The TMR read sensor has been progressively miniaturized for magnetic recording at higher linear and track densities. To increase linear densities, its thickness, which defines a read gap, is reduced by utilizing thinner reference, barrier, sense or other layers. To increase track densities, its width, which defines a track width, is reduced by patterning with an advanced photolithographic tool. In addition, to increase signal sensitivity for compensating signal losses caused by the reductions of its thickness and width, its length, which defines a stripe height, is also reduced by deeper chemical mechanical polishing.

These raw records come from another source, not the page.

import Literature.Geometry.Lorentzian.RelativeDevelopmentGluingMetric
import Literature.Geometry.Lorentzian.TimelikeCurveLift
import Literature.Geometry.Lorentzian.CausalityClosedProofs
import Literature.Geometry.Lorentzian.ConvergenceTransport
import Literature.Geometry.Lorentzian.DevelopmentImmersionInjective
import HarnessLib

/-!
# Relative gluing of developments: the data hypersurface of the larger datum stays a Cauchy
# hypersurface of the glued spacetime (relative form of Sbierski 2016, §3.3, proof of Thm. 5)

Third file of the relative gluing construction (`RelativeDevelopmentGluingData`: the glued space
`M̃ = (M₁ ⊔ M₂)/∼` of a relative common development `𝔠 = (U ⊆ M₁, ψ : U → M₂)` of a Cauchy
development `𝒟₁` of data `D₁` on `N` and a Cauchy development `𝒟₂` of data `D₂` on `X` over
`Φ : N → X`; `RelativeDevelopmentGluingMetric`: its metric `g̃` and time orientation `T̃`). Here:
**`Σ̃ := π j₂(ι₂(X))`, the image of the data hypersurface of the LARGER datum, is a Cauchy
hypersurface of `(M̃, g̃, T̃)`.** This is the step of the localisation argument (Hawking–Ellis
1973, §7.6, p. 250: *"the manifold `𝓜⁺ … ` would then be a development of `𝓢`"*;
Choquet-Bruhat–Geroch 1969, p. 334) that differs from the same-data case
(`DevelopmentGluingCauchy`, Sbierski 2016, §3.3), since `Σ̃` now lies in the piece `π j₂(M₂)`
only, meeting the other piece in `π j₁(ι₁(N)) = π j₂(ι₂(Φ N))`:

* `RelCommonDevelopment.coe_mem_range_embed_of_map_mem` — **`ψ(U) ∩ ι₂(X) = ψ(ι₁(N))`**: a
  point of `U` mapped to the data hypersurface of `M₂` lies on `ι₁(N)` (the endless timelike curve
  of `U` through it meets `ι₁(N)`, and its image under `ψ` meets `ι₂(X)` at most once); hence
  `mem_range_inl_embed_of_mem`: `Σ̃ ∩ π j₁(M₁) = π j₁(ι₁(N))`, and `isClosed_range_gluedEmbed`;
* `crossing_inr`, `crossing_inl`, `crossing_overlap` — a piece of an endless timelike curve of
  `M̃` inside `π j₂(M₂)`, `π j₁(M₁)`, `π j₁(U)` meets `Σ̃` (exactly once for the first two): lift
  along the injective local isometry (`LorentzianMetric.exists_lift_isEndlessTimelikeCurve`,
  `TimelikeCurveLift`) to an endless timelike curve of `M₂`, `M₁`, `U`, which meets the Cauchy
  hypersurface `ι₂(X)`, `ι₁(N)`, `ι₁(N)` there;
* `no_consecutive_crossings` — the relative uniqueness argument: between two consecutive
  crossings `t₁ < t₃` the curve leaves `π j₂(M₂)` (else one lift to `M₂` crosses `ι₂(X)` twice) at
  some `t'`; if it also leaves `π j₁(M₁)` in `(t₁, t₃)`, the overlap piece between the two exits
  yields a crossing strictly in between (`exists_crossing_between`, as in the same-data case);
  otherwise `γ((t₁, t₃)) ⊆ π j₁(M₁)` and either both end points lie in `π j₁(M₁)` (one lift to
  `M₁` with two crossings of `ι₁(N)`), or the overlap piece through a parameter next to the end
  point outside `π j₁(M₁)` stays inside `(t₁, t₃)` and meets `Σ̃` — a crossing strictly in between;
* `isCauchyHypersurface_glued` — the statement.

Everything is proved; no definitions and no named facts are introduced (D-0026).

## References

* S. W. Hawking, G. F. R. Ellis, *The large scale structure of space-time*, CUP 1973, §7.6,
  pp. 249–251.
* Y. Choquet-Bruhat, R. Geroch, Comm. Math. Phys. 14 (1969) 329–335, proof of Thm. 3, p. 334.
* J. Sbierski, Ann. Henri Poincaré 17 (2016) 301–329 = arXiv:1309.7591v3, §3.3, proof of
  Thm. 5 (global hyperbolicity step).
* B. O'Neill, *Semi-Riemannian geometry with applications to relativity*, 1983, Ch. 14,
  Def. 14.28, Lemma 14.29.
-/

noncomputable section
import Summits.Ventures.PercRepro.RankLevelSetLevelSixArithA
import Summits.Ventures.PercRepro.RankLevelSetLevelFourArith
import Summits.Ventures.PercRepro.RankLevelSetMultFifteenDef
import Summits.Ventures.PercRepro.RankLevelSetTailDoubling
import Summits.Ventures.PercRepro.RankLevelSetLevelSixHeavyCellSq27DI2V
import Summits.Ventures.PercRepro.RankLevelSetCoreSixColoopFreeUnion
import Summits.Ventures.PercRepro.RankLevelSetLevelSixCapGlue25
import Summits.Ventures.PercRepro.TriangleCapEightI
import Summits.Ventures.PercRepro.S1TrianglePlusSharp
import Summits.Ventures.PercRepro.S1SeriesLever14
import Summits.Ventures.PercRepro.RankLevelSetCircuitUnionRank
import Summits.Ventures.PercRepro.RankLevelSetSpanningTrianglesOf
import Summits.Ventures.PercRepro.RankLevelSetLevelSixHeavyCellSq27DI2VSpan

/-!
# PercRepro — THE LEVEL-`6` ARITHMETIC OF THE HEAVY / LIGHT COUNT WITH THE CUBIC MULTIPLICITY, THE DISJOINT PAIR COUNT, THE WINDOWED HEAVY TERM AND THE CIRCUIT TABLES, PART A: `d = 11 … 11`, `p = 22` (fixed rank; the spanning tail cut by 2 triangles), THE 25 ROW ON THE CORRECTED CELL (p8 g14, S3)

`proofs/SUBCLAIM-S3-p8.md` §3p: the level-`6` polynomial inequalities `(P_d)` for the HEAVY / LIGHT count with p4's CUBIC MULTIPLICITY (weights `1/cube(j + 1)` = `1, 1/5, 1/15, 1/34, 1/65, …`, RankLevelSetMultCubeCount; the `T₅` tail with the `15`-weights) and RATIONAL tails `Kn/Kd` (`Kd = 1000`), ON THE FLAT BOUNDS `f(6) ≤ 39`, `f(5) ≤ 19` (RankLevelSetPlaneTenPrime), WITH THE DISJOINT PAIR COUNT `P(n) = s₃·C(n − 3, 4) + s₄·C(n − 4, 3) + s₅·C(n − 5, 2) + s₆·(n − 6) + s₇` and THE SIZE-CAPPED HEAVY TERM `Σ_{j ≤ d} C(uG, j) + (n + 1)·Σ_{j ≤ d} C(uH, j)` (RankLevelSetDepCountHeavyCap; the cell theorem `c025_core_six_heavy_cell_sq28c`, RankLevelSetLevelSixHeavyCellSq28C: the windowed heavy term, the level-by-level tail, `s₅ ≤ c5` as a hypothesis), the tails in the nullity-cap, the flat-count or the U-count form (the last counts the rank-`≤ 6` sets by the heavy / light count itself, RankLevelSetTailDoubling for its induction step), the unique heavy flat `|UG| ≤ min(39, 6+d)` when `2ν₁ ≥ d + 15`, and the circuit bounds: p3's `cq3` table (TriangleCapEightI) for `s₃` at `d ≤ 29`, T⁺⁺⁺ beyond; the `s₄` / `s₅` caps of the tables at `d = 7 … 14` (p2's nullity-only chains avgChain (S1CoreCapChain) / avgChain5b (S1FiveCircuitBase): s₄ ≤ 47 / 70 / 101 / 140 / 168 / 251 / 327 / 418, s₅ ≤ 253 / 432 / 697 / 1078 / 1608 / 2327 / 3280 / 4520), the 4-circuit table and the crude `C(d + 4, 5)` beyond; the right-hand side `C(p + 6, 6)` (the honest cell). Per-corank binomial tails `K·(Σ_{j≤a} C(n,j) + Σ_{j≤d} C(n,j)) ≤ 1000·2^n` (`n ≥ 22 + d`; `a = min(39, 6 + d)`; night-1's `sum_choose_succ_le_two_mul` step from a `norm_num` base). Parameters per corank (ν₁, j, j′, uG, uH, b, K) as in the docstrings; `(P_d)` at `p = 22` (fixed rank; the spanning tail cut by 2 triangles) for every `7 ≤ d ≤ 51`, coefficient positivity at `p = 22 + t` exact. Generated by `lean-drafts/p8/g11/tools/gen23.py 22 39 19 22F11S3le21 42 pq` (CAPS=free14c, RHS_SHIFT=6, KD=1000, SPAN_SHIFT=0, HF=1, TRI=1; p8 g14: HF = the H-term factor `(p + d − uH)`, RankLevelSetHeavyWindowFactor / the cell sq27di2v).
Axioms: standard.
-/

namespace PercRepro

In this miniaturized TMR read sensor, a junction area (RJ) defined by its width and length becomes so small that its junction resistance (AJ) will be too high to maintain low electronic noises and prevent electrostatic discharges. In addition, a junction volume defined by its width, length and thickness becomes so small that its magnetic excitation will be too high to maintain low magnetic noises. In this sensor miniaturization progress, it is challenging to maintain the electrical resistance of less than 400Ω for minimizing electronic noises and preventing electrostatic discharges, and to ensure a pinning field of more than 1,200 Oe for minimizing magnetic noises though rigidly pinning the magnetization of the reference layer. In any approaches to minimizing the electrical and magnetic noises, it is also challenging for the TMR read sensor to maintain a high TMR effect and thus to perform the magnetic recording with a high signal-to-noise ratio.